Two humans, locked in a room together, facing a true PD, without access to computers or an arena or an adjudicator, cannot necessarily robustly cooperate with each other for decision theoretic reasons, even if they both understand decision theory.
PrudentBot is modelling its counterparty, and the setup in which it runs is what makes the modelling and legibility possible. To make PrudentBot work, the comprehension of decision theory, counterparty modelling, and legibility are all required. It's just that these elements are spread out, in various ways, between (a) the minds of the researchers who created the bots (b) the source code of the bots themselves (c) the setup / testbed that makes it possible for the bots to faithfully exchange source code with each other.
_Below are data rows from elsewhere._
import Summits.QuantumFields.BalabanUV.Beta.FP.HorizontalBookkeepingDefectAveraged

/-!
# `BalabanUV.Beta.FP.HorizontalBookkeepingCov` — road «FP» for binder row D1, organisation γ, RULING R-FP-32 (repair (R2) of FINDING F-d1leaf01g10-1):
# THE TRUNCATED-TRANSPORT IDENTITY WITH **BOTH** THE (T0)- AND THE (T1)-DEFECT DISPLAYED — NO parity ∕ evenness hypothesis on the fine kernel `T` —
# and the (T1)-defect's size `N⁶·|t1Defect| ≤ 32·A₁·(c₁ + c_C)∕N` under the first-moment letter `|M₁(T c e)| ≤ A₁∕N²` and the row's profile letters

HONEST DEPENDENCY (page 1, mandatory): continuum YM on T⁴ ⇐ BetaPertH ∧ nine spine estimates (0/9 proved); BetaPertH ⇐ (D1) ∧ (D4) ∧
CAP+tail; G-an2-4 gates asym, D1 and NE2/3/4.  HONEST FRAMING (cell contract, verbatim): «discharging `BetaPertH` makes Bałaban's UV
stability UNCONDITIONAL — a real constructive-QFT result; it is NOT the continuum limit and NOT the Clay problem.»  THIS MODULE composes BY NAME the
tree's [folklore] lattice bookkeeping — leaf-02-g5's NINE-TERM MASTER IDENTITY `HorizontalBookkeeping.decimatedSum_second_moment_hasSum_lattice_nine` (NO hypothesis
on `T`), `hasSum_coarse`∕`hasSum_decimate_iff` inside it, `DressedMomentNormalisation.hasSum_total_of_constReproSum`, the `AbsMoment₂` package, and (§3) the letter
calculus of `HorizontalBookkeepingDefectAveraged` ∕ `HorizontalBookkeepingTailLetters.letter_of_expL1`.  It cites nothing, mints no `Prop` fact, 0 sorry; its one
`def` (`t1Defect`) is data (an explicit finite sum of products of moments), the sibling of `HorizontalBookkeeping.t0Defect`.  Every analytic input is a HYPOTHESIS
displayed in the signatures.  NOT (H1), NOT hbook, NOT hasym, NOT D1, NOT BetaPertH, NOT continuum, NOT Clay.

ABSOLUTE RULE (cell charter, verbatim): «No internally-minted statement may enter as a cited fact. Every hypothesis is either kernel-proved in this
package or a verbatim quotation of a PUBLISHED theorem with page reference. The manuscript(s) under audit are NOT citable for their own disputed
steps — they are the thing under adjudication; programme-internal (2001/route/tribunal) claims are never citable.»

WHY (F-d1leaf01g10-1 ∕ owner ERRATUM E-FP-8-2 + RULING R-FP-32, journal 2026-08-21T03:4xZ).  `HorizontalBookkeeping.secondMoment_dressedEntry_hasSum_lattice_t0Defect` kills the
four `m₁`-terms of the nine-term identity by the letter `heven` (entrywise EVENNESS of `T`); for a kernel with the printed reflection covariance (5.7) that letter
forces every off-diagonal channel to vanish (`FP/EvenKernelNoGo`), so the ENDs built on it have an unfillable socket at the road's use case.  The repair of record
(R2): keep the `m₁`-terms.  They are EXACT (no Taylor expansion) and, for the truncated kernel `truncK K N` of a (5.7)-covariant `K` with sextic decay, SMALL:
`|M₁^κ(truncK K N c e)| ≤ 80C∕(N+1)²` (`FP/TruncatedFirstMoment`), whence `N⁶·|t1Defect| = O(1∕N)` in the row's profile currency (§2–§3 below).

CONTENT.
* §1 (any `d`) [our object] **`t1Defect N w T Cw κ λ a b`** `:= Σ_{c,e} [σ_{ca}·(m₁κ(T c e)·n₁λ(w e b) + m₁λ(T c e)·n₁κ(w e b)) − (Cw c a λ·m₁κ(T c e) + Cw c a κ·m₁λ(T c e))·(N^d·σ′_{eb})]`
  (`σ_{ca} = [c=a]·N^{−(d+1)}`, `σ′_{eb} = [e=b]·N^{−(d+1)}`, `m₁κ(T) = Σ' t, t κ • T t`, `n₁κ(w) = Σ' x, x κ • w x`); `t1Defect_eq_zero_of_T1` (consistency with the (T1) case);
  **`secondMoment_dressedEntry_hasSum_lattice_t0t1Defect`** — the decimated second moment of the `(a,b)` entry of `Wᵀ·T·W` is
  `N^{−(d+2)}·M₂^{κλ}(T a b) + t0Defect + t1Defect` under (L0∞)∕(L1∞)∕`AbsMoment₂` ONLY (no (T0), no (T1), no evenness); `abs_t1Defect_le` (abstract size).
* §2 (`d = 4`, coarse units) **`hasSum_coarse_secondMoment_t0t1Defect`** (`Σ_z z_κz_λ·(N⁸·dressedEntry … (N•z)) = M₂(T a b) + N⁶·(t0Defect + t1Defect)`),
  **`pow_six_mul_abs_t1Defect_le`** (`|m₁(T c e)| ≤ A₁∕N²`, `|n₁(w)| ≤ c₁`, `|Cw| ≤ c_C∕N⁴` ⟹ `N⁶·|t1Defect| ≤ 32·A₁·(c₁ + c_C)∕N`),
  **`hasSum_coarse_secondMoment_truncK_t0t1`** (the symmetric truncation `truncK K R`: NO hypothesis on `K` at all — finite support).
* §3 the (T1)-defect in the LETTER and exp-ℓ¹ currencies of `HorizontalBookkeepingDefectAveraged`: **`pow_six_mul_abs_t1Defect_le_of_letters`** (`≤ 64·A₁·ℓ₁∕N`),
  **`pow_six_mul_abs_t1Defect_le_of_expL1`** (`≤ 64·A₁·(c·e^δ∕δ)∕N ≤ 64·A₁·(c·e^δ∕δ)`, N-FREE).
The K-side letter `A₁ := 80·C` is `TruncatedFirstMoment.abs_firstMoment_truncK_le_of_cov_flip'` (from `AxisReflectionCovariant (flipK K)` + (K6)); it is NOT imported here
(the downstream twins `HorizontalTailAssemblyCov` ∕ the owner's `HorizontalRemainderPerfectCov` plug it), exactly as `t0Defect`'s `A := 40·C` comes from `TruncatedZerothMoment`.
Unit `b2b-balaban-beta-d1-formalise-leaf-01` (gen 10), assignment (C-up) of R-FP-32.
-/

noncomputable section
import Literature.Probability.LatticeModels.PlanarIsingHalfPlaneSpinorUniqueness
import Literature.Analysis.Complex.RiemannMapping
import Literature.Analysis.Complex.InjectiveHolomorphic
import Mathlib.Analysis.Complex.HasPrimitives
import Mathlib.Analysis.Calculus.Deriv.Shift
import Mathlib.MeasureTheory.Integral.IntervalIntegral.FundThmCalculus
import HarnessLib

/-!
# Uniqueness of CHI's spinor boundary value problem on a simply connected domain (Prop. 3.9 ⇒ Remark 2.9), squared form

Topic `Literature/Probability/LatticeModels`. Chelkak–Hongler–Izyurov, Ann. of Math. 181 (2015) =
arXiv:1202.2838v2 ("CHI15"), Prop. 3.9 with Remark 2.9: the continuum spinor `f_{[Ω,a;b]}` of an
arbitrary simply connected `Ω` is *defined* by conformal covariance from a smooth domain (Remark 2.9
(ii), the tree's `domainSpinorSq φ a b = f_{[ℍ,φa;φb]}² ∘ φ · φ'`, `PlanarIsingDomainSpinor.lean`), the
properties (1)–(4) of its primitive `h = Re ∫ f²` "are preserved under conformal mappings too"
(proof of Prop. 3.9), and the identification of subsequential limits of the discrete spinors (§3.4,
proof of Thm 2.16, the input of Thms 2.18/2.20 = the named facts `chi_plusTwoPoint_*`,
`chi_freePlusTwoPoint_ratio`) is "the uniqueness proven in Remark 2.9 (i)".

This file transports the half-plane theorem `eqOn_spinorSqCHI_of_bvp`
(`PlanarIsingHalfPlaneSpinorUniqueness.lean`) along a conformal bijection `φ : Ω → ℍ`:
**`eqOn_domainSpinorSq_of_bvp`** — a holomorphic `q` on `Ω ∖ {a,b}`, locally a square, branching at
`b`, whose single-valued primitive `h` (`dh = Re(q dz)`) tends to `0` at `∂Ω` (off compacts of `Ω`),
takes a value `≤ 0` in every boundary half-disc `φ⁻¹({|w-x₀|<r} ∩ ℍ)` (the prime-end form of
Prop. 3.9 (2)), is bounded below near `b` and has `(z-a)q(z) → 1`, equals `f_{[Ω,a;b]}²`. The
transported data are `q^ψ = (q ∘ ψ)·ψ'`, `h^ψ = h ∘ ψ` for `ψ = φ⁻¹` (holomorphic:
`Complex.hasStrictDerivAt_invFunOn`); local square roots of `ψ'` and of `(w-φb)ψ'(w)/(ψ w - b)`
carry the spinor structure (`exists_ball_sq_eq_of_ne_zero`). Corollaries read off the coefficients
CHI's Thms 2.18/2.20 consume: `(z-b)q → -𝓑_Ω(a;b)²` (`tendsto_mul_sub_right_of_bvp`) and the
regular part `𝒜_Ω(a;b)` at `a` (`tendsto_slope_mul_sub_left_of_bvp`); `tendsto_one_of_re_primitive_bounded`
is Prop. 3.9's "(3),(4) imply (2.8)" (the normalisation from the boundedness of `h^{(a)}`;
packaged with the main theorem as `eqOn_domainSpinorSq_of_bvp_of_bounded`), and
`eqOn_zero_of_bvp_bounded` the renormalised case of §3.4 (`h` bounded near `a` forces `h ≡ 0`).
The interface lemma `hasFDerivAt_reMul_of_staircase` produces the hypothesis `dh = Re(q dz)` from
the staircase increments `h(w) - h(p) = Re(∫ horizontal + i ∫ vertical)` with ordered corners, the
form in which the lattice primitives `H_δ` pass to the limit (`LatticeToContinuumPrimitive.lean`,
§3.5). Everything is proved; no named fact.

## References

* D. Chelkak, C. Hongler, K. Izyurov, Ann. of Math. (2) 181 (2015) 1087–1138 = arXiv:1202.2838v2:
  Remark 2.9 (i)–(ii), Prop. 3.9 (and its proof: conformal invariance of (1)–(4)), §3.4.
  [ChelkakHonglerIzyurovAnnals2015]
-/

noncomputable section
import Literature.MathematicalPhysics.QuantumFieldTheory.Balaban1983to89.B8Thm2TorusCoverJunctionWindows
import Literature.MathematicalPhysics.QuantumFieldTheory.Balaban1983to89.B9Thm32CinvAtMemberOfCubeDataThmD

/-!
# [B8] Theorem 2 on the torus, cover interface: the `G′`- and `C`-members (Gₛ), (Cₛ) of the form of record DISCHARGED from [B8] Proposition 6 via
# [B9] Corollary 3.6's per-cube (3.35) data and [B9] Theorems 3.7 ∕ 3.9 (+ Theorem D) — the per-member binder displays M5.7's (1ₛ), (Eₛ) ONLY
# (sub-row G-B8-T2S, seat t2s-1 gen 12)

T. Bałaban, *Spaces of regular gauge field configurations on a lattice and gauge fixing conditions*, Commun. Math. Phys. **99** (1985) 75–102
[`Balaban1985RegularSpaces`, "[B8]"]: Thm 2 p. 83, (1.33)–(1.39) pp. 82–83, p. 82 («We will see later that this condition is a consequence of the first one in
(1.33), so eventually we will drop it out of the assumptions»), Prop. 6 (1.135)–(1.138) p. 99, p. 98 («we take a size of □ equal to MLʲη»), p. 77 («Ω_j = T_η for
j = 0,1,…,l»).  T. Bałaban, *Propagators for lattice gauge theories in a background field*, Commun. Math. Phys. **99** (1985) 389–434
[`Balaban1985BackgroundPropagators`, "[B9]"]: (3.35)–(3.37) p. 396 (the cube class), Cor. 3.6 p. 408, Thm 3.7 (3.87)–(3.90) pp. 409–410, Thm 3.9 p. 413 («For M
sufficiently large … Theorem 3.2 holds»), (3.95)–(3.97) pp. 411–412, Thm 3.1 (3.42) p. 397, Thm 3.2 (3.48) p. 398, Thm 3.11 p. 416.  [4] = [`Balaban1984PropagatorsII`]
(2.1)–(2.4) p. 224, Lemma 2.1 (2.60)–(2.63) p. 234.  [`Balaban1985Averaging`, "[B7]"] Prop. 2 p. 26.  [`Balaban1985UV3`] (1)–(3) p. 256.

statement-level skeleton of published theorems with citation tags; proofs where landed; nothing here is a claim about the Yang–Mills mass gap

WHY THIS FILE (cell `lit-balaban`; seat t2s-1 gen 12).  The torus Thm 2 cover interface OF RECORD, `B8Thm2TorusCoverJunctionWindows.hThm2Cover_of_prop6_eBlockSymG_final`
(t2s-1 g10), displays per shape-member FOUR statements: (1ₛ) `IsUnit Δ_a(U; parSymY)` and (Eₛ) the (3.42) block of `G_a = Δ_a⁻¹` (module M5.7's currency), (Gₛ)
the (3.42) block of the site letter `G′(U) = GpY i parSymY U` (M5.5's currency, constant `K_G`, rate `δ₀`) and (Cₛ) the (3.48) majorant of
`C(U) = (Q′G′²Q′*)⁻¹(U)` (M5.6's currency, `K_T`, `δ₀`).  The tree ALREADY proves (Gₛ) and (Cₛ) from ONE family of per-cube (3.35) data (Cor. 3.6's gauges
`u_□` and potentials `A_□`): p33 FILE 9 `B9Cor36GpCoverBindersUnitary.eBlock_GpY_of_cubeData_unitary` (Thm 3.7 ⇒ Thm 3.1 for `G′`) and p21's edition of p33
FILE 10 with Theorem D discharged, `B9Thm32CinvAtMemberOfCubeDataThmD.cinv_at_member_of_cubeData_thmD` (Thms 3.7 + 3.9 + D ⇒ Thm 3.2 for `C`); and t2s-1 g9's
G5 `B8Thm2TorusOfProp6DeltaASide` ALREADY produces that data family at every constant-level member from [B8] Prop. 6 (pub-ymgap's unconditional
`B8Prop6Reg335ZdAllTorus.prop6At_bgZd_allTorus_holds`) through the carrier bridge G4 `B9Eq335CubeDatumOfReg335Zd.cubeDatum_of_reg335Zd` — but only INSIDE the
proof of its §2.  THIS FILE exposes that production as a theorem (§1), books the member thresholds of FILES 9∕10 above one big-block exponent (§2), and composes
(§3): the form of record with (Gₛ), (Cₛ) SUPPLIED — the per-member binder displays (1ₛ) ∧ (Eₛ) only, the inputs `δ₀, K_G, K_T` are gone, and ONE numeric window is
added on the consumer's `a_T`: `a_T ≤ c_P`, [B8] Prop. 6's «for α₀ sufficiently small» ((1.135) `Mα₀ ≤ c₆` at the block parameter `M = 10·L·L^{a′}`, together
with the (3.37) size `α₁(□) ≤ min(a₁, ¼)` of FILES 9∕10), `c_P > 0` existential right after `∀ a′ ≥ A₀`.

WHAT THIS FILE PROVES (THEOREMS; 0 `def`, 0 `def … : Prop`, 0 sorry; standard axioms).
* §1 ★★ `exists_cubeData_of_prop6` — for `1 ≤ N`, `d + 1 ≥ 2`, odd `L = ℓ + 1 ≥ 5`, a big-block exponent `a` and a size `a₁ > 0`: `∃ c_P > 0` such that at every
  constant-level member `i` (`lev ≡ n`, `i.k = n + 1`, `M_h = L^a`), for every `U(N)`-valued `U₀` on `ℤ^{d+1}` periodic in the member's period letter, every
  spacing `η > 0` and every `0 < α₀ ≤ c_P` with `U₀ ∈ 𝔄_n(T_η, α₀)` (`InAk`), THERE IS a family of per-cube (3.35) data `(u_□, A_□, Q_□, C_□, ξ_□, Λ_□)_□` for
  `bgY i U₀` with E2-6's twelve clauses VERBATIM (the common input of FILES 9∕10: bi-contractive `u_□`, `Q_□ ⊇ NearC_□(35S_j∕8 + 1)`, `(bgY i U₀)^{u_□} = e^{iηA_□}`
  on the bonds of `Q_□`, `‖A_□‖ ≦ C_□ξ_□⁻¹`, `‖η⁻¹∂A_□‖ ≦ C_□ξ_□⁻²`, `0 < ξ_□ ≦ 5S_jη`, `L^{j+1}η ≦ Λ_□ξ_□`, `1 ≦ Λ_□`, `max C_□ (C_□(1+D₁θ))Λ_□² ≦ a₁`, `≦ ¼`) —
  t2s-1 g9 G5 :259–324 as a theorem (Prop. 6 at the all-torus member `torusIdx ⟨η, n⟩`, block parameter `10·L·M_h`, the aligned `ℤ^{d+1}` cube of side `20S_n`
  containing the chart ball; `c_P = min (c₆∕(10L·L^a)) (min a₁ ¼ ∕ (c₃₅·(10L·L^a)·K₆·L²·max 1 (1 + D₁θ) + 1))`).
* §2 ★ `exists_threshold_exponent` — for any thresholds `M₀, T₀ : ℝ`, `N₀ : ℕ` there is `A₁` with `M₀ ≤ L·M_h`, `N₀ + 1 ≤ R·(L·M_h)`, `T₀ ≤ RM1 i` at EVERY member
  with `M_h = L^{a′}`, `a′ ≥ A₁` (G1 `exists_exponent_thresholds` at `R = 2L²` and every member's V1 inequality `KIdx.hR2 : 2L² ≤ R`).
* §3 ★★★★★ `hThm2Cover_of_prop6_deltaAMembers` — THE TORUS THM 2 COVER INTERFACE WITH (Gₛ), (Cₛ) DISCHARGED (`d + 1 = 3`, `N = 2`): displayed inputs `4 ≤ ℓ`,
  `τ = tr` (cyclic, Cauchy–Schwarz constant `C_τ`), `M ≥ 1`, M5.7's rate data `δ_E > 0`, `0 < α < 1`, `len`, a real basis `b` of `M₂(ℂ)` with coordinate bound `M₂`,
  the walk-letter parameters `Rr, Hp, Hg`; conclusion `∃ d′ A₀, ∀ a′ ≥ A₀, ∃ c_P > 0, ∀ B_E > 0, ∃ a_J > 0, ∀ a_T ⟨FILE 4 ∕ F7 windows⟩ (a_T ≤ c_P), ∀ 0 < α₀′ ≤ a_J
  ⟨C₀α₀′ ≤ ⅓, 2α₀′ ≤ c₂′, a_T·L² < α₀′⟩, ∃ a₀′ > 0, ∃ k₀, ∃ c_α > 0, ∀ c_L …, ∃ B₁ B₂ c₁ > 0, ∀ F : T3Family, F.L = ℓ + 1 → ∀ n < K`, [∀ shape-members `i` of the
  cover torus and admissible `(α₀, U₀)`: (1ₛ) ∧ (Eₛ)] → `P ∣ P′ ∧ L^{K−n} ∣ P ∧ Thm2TorusAt (ℓ+1) (K − n) P′ (eta F n K) 0 B₁ B₂ c₁ len SU(2) ⊤`.
  Proof: FILE 9 and FILE 10-D at `G := U(2)` give `(δ_G, K_G)`, `(δ_C, K_T)`, thresholds and sizes; the form of record is CALLED at `δ₀ := min δ_G δ_C`, `K_G`, `K_T`;
  per member, §1's data at `a₁ := min a₁(9) a₁(10)` feeds FILE 9 (rate weakened by `B9Thm37GpAtCoverLarge.eBlock_mono'`) and FILE 10-D (`B6RandomWalk.hasMajorant_mono`),
  the section of `β` is `Function.surjInv` (G9 §1 `surjective_beta_kIdx_of_constLev`), `bgY i U₀` is `U(2)`-valued (`bgY_mem`), the background family is the
  caller's (FILE 9) ∕ the one-point family (FILE 10-D).
* §4 ★ `exists_admissible_sizes_below` — the displayed `a_T` ∕ `α₀′` windows of §3, including the new `a_T ≤ c_P`, are jointly inhabited for every `a_J, c_P > 0`
  (t2s-1 g10's `exists_admissible_sizes` with `a_T ↦ min a_T c_P`).

HONEST SCOPE ∕ NOT CLAIMED.  Composition BY NAME of landed theorems with threshold ∕ rate bookkeeping; NO estimate of [B8] ∕ [B9] ∕ [4] is proved IN THIS FILE
([B8] Prop. 6 is pub-ymgap's theorem; Cor. 3.6 ∕ Thm 3.7 ∕ Thm 3.9 ∕ Thm 3.11 ∕ Theorem D are p33's ∕ p21's ∕ dag-n06's files; the bond-sector junction and the
windows are t2s-1 g10's).  STILL DISPLAYED per shape-member: (1ₛ) `IsUnit Δ_a(bgY i U₀; parSymY)` and (Eₛ) `EBlock (kernelFamilyBInv i B cfg (GAY i (parSymY i)
(parBY i) (GpY i (parSymY i))) par) B_E δ_E U₁` for every background family through `bgY i U₀` — module M5.7's endpoint currency ([B9] Thm 3.10 ⇒ Thm 3.3 for
`G = Δ_a⁻¹`; its families 2–4 of (3.105) are the FAMTHREE ∕ FAMFOUR ∕ ZETA-2 lanes of p33 ∕ p38, cell GAPS G-B9-05 ff.) — inhabited by NOTHING here.  Numeric windows
displayed as in the form of record plus `a_T ≤ c_P`; DESIGN constants (`M := 10·L·M_h`, side `20S_j`, `c_P`, `δ₀ := min δ_G δ_C` — print's «a decay rate
arbitrarily close» not pursued); `SU(2)`, `d + 1 = 3` (the form of record's); sup-entries only; count-neutral; no summit ∕ sub-problem ∕ node statement is proved;
`stub_PV3A` NOT discharged; nothing continuum ∕ ℝ⁴ ∕ OS ∕ Clay — the Yang–Mills mass gap is NOT proved by any of this (Track A conditional rung).  No `sorry`, no
`axiom`, no `… : Prop` fact, no `instance`, no `notation`, no `def`.  NEW file; nothing landed is modified.  `--supports stmt-QuantumFields-19200` as helper.
Net new unproved facts: 0.

REUSED BY NAME: t2s-1 g9 G5 `B8Thm2TorusOfProp6DeltaASide.reg335Cube_ball_of_prop6At`, G4 `B9Eq335CubeDatumOfReg335Zd.cubeDatum_of_reg335Zd`, G1
`B8Thm2TorusMemberCatalogueThresholds.exists_exponent_thresholds`, G9 `B8Thm2TorusCoverOfEBlock.surjective_beta_kIdx_of_constLev`, t2s-1 g10
`B8Thm2TorusCoverJunctionWindows.hThm2Cover_of_prop6_eBlockSymG_final`; pub-ymgap `B8Prop6Reg335ZdAllTorus.prop6At_bgZd_allTorus_holds`; p33 FILE 9
`B9Cor36GpCoverBindersUnitary.eBlock_GpY_of_cubeData_unitary`; p21 `B9Thm32CinvAtMemberOfCubeDataThmD.cinv_at_member_of_cubeData_thmD`;
`B9Thm37GpAtCoverLarge.eBlock_mono'`, `B6RandomWalk.hasMajorant_mono`, `B8Thm2TorusLettersPerOfKnit.bgY_mem`, `B9Cor36CubeCutoffs.{one_le_SC, nine_le_SC}`.
RELATED, NOT DUPLICATED (searched 2026-08-29: `rg -l 'cinv_at_member_of_cubeData_thmD|hThm2Cover_of_prop6_eBlockSymG_final' Literature/` = the two defining files +
the knit twin `B9Thm32CinvAtKnitLetterOfCubeDataThmD` only; `ls Balaban1983to89 | grep -ci 'CoverGC|GCOfProp6'` = 0): p33 F16 `B8Thm2TorusKnitOfCubeData` + t2s-1 g9
G2∕G3∕G5 (the same cube data feeding the KNIT-letter road `KnitMajorants` ∕ `B9P3PerAt`, superseded as interface by the cover form; files untouched).
-/

noncomputable section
Also, arenas where you can submit a simple program are kind of toy examples - if you're facing a real, high-stakes prisoner's dilemma and you can set things up such that you can just have some programs make the decisions for you, you're probably already capable of coordinating and cooperating with your counterparty sufficiently well that you could just avoid the prisoner's dilemma entirely, if it were happening in real life and not a simulated game.
If someone succeeds in getting, say a ~13B parameter model to be equal in performance (at high-level tasks) to a previous-gen model 10x that size, using a 10x smaller FLOPs budget during training, isn't that a pretty big win for Eliezer? That seems to be kind of what is happening: this list mostly has larger models at the top, but not uniformly so.
I'd say, it was more like, there was a large minimum amount of compute needed to make things work at all, but most of the innovation in LLMs comes from algorithmic improvements needed to make them work at all.
Hobbyists and startups can train their own models from scratch without massive capital investment, though not the absolute largest ones, and not completely for free. This capability does require massive capital expenditures by hardware manufacturers to improve the underlying compute technology sufficiently, but massive capital investments in silicon manufacturing technology are nothing new, even if they have been accelerated and directed a bit by AI in the last 15 years.
And I don't think it would have been surprising to Eliezer (or anyone else in 2008) that if you dump more compute at some problems, you get gradually increasing performance. For example, in 2008, you could have made massive capital investments to build the largest supercomputer in the world, and gotten the best chess engine by enabling the SoTA algorithms to search 1 or 2 levels deeper in the Chess game tree. Or you could have used that money to pay for researchers to continue looking for algorithmic improvements and optimizations.
Also, I didn't mean for this distinction to be particularly interesting - I am still slightly concerned that it is so pedantic / boring / obvious that I'm the only one who finds it worth distinguishing at all.
I'm literally just saying, a description of a function / mind / algorithm is a different kind of thing than the (possibly repeated) execution of that function / mind / algorithm on some substrate. If that sounds like a really deep or interesting point, I'm probably still being misunderstood.
A possible explanation for this phenomenon that feels somewhat natural with hindsight: there's a relatively large minimum amount of compute required to get certain kinds of capabilities working at all. But once you're above that minimum, you have lots of options: you can continue to scale things up, if you know how to scale them and you have the compute resources to do so, or you can look for algorithmic improvements which enable you to do more and get better results with less compute. Once you're at this point, perhaps the main determiner of the relative rate of progress between algorithms and compute is which option researchers at the capabilities frontier choose to work on.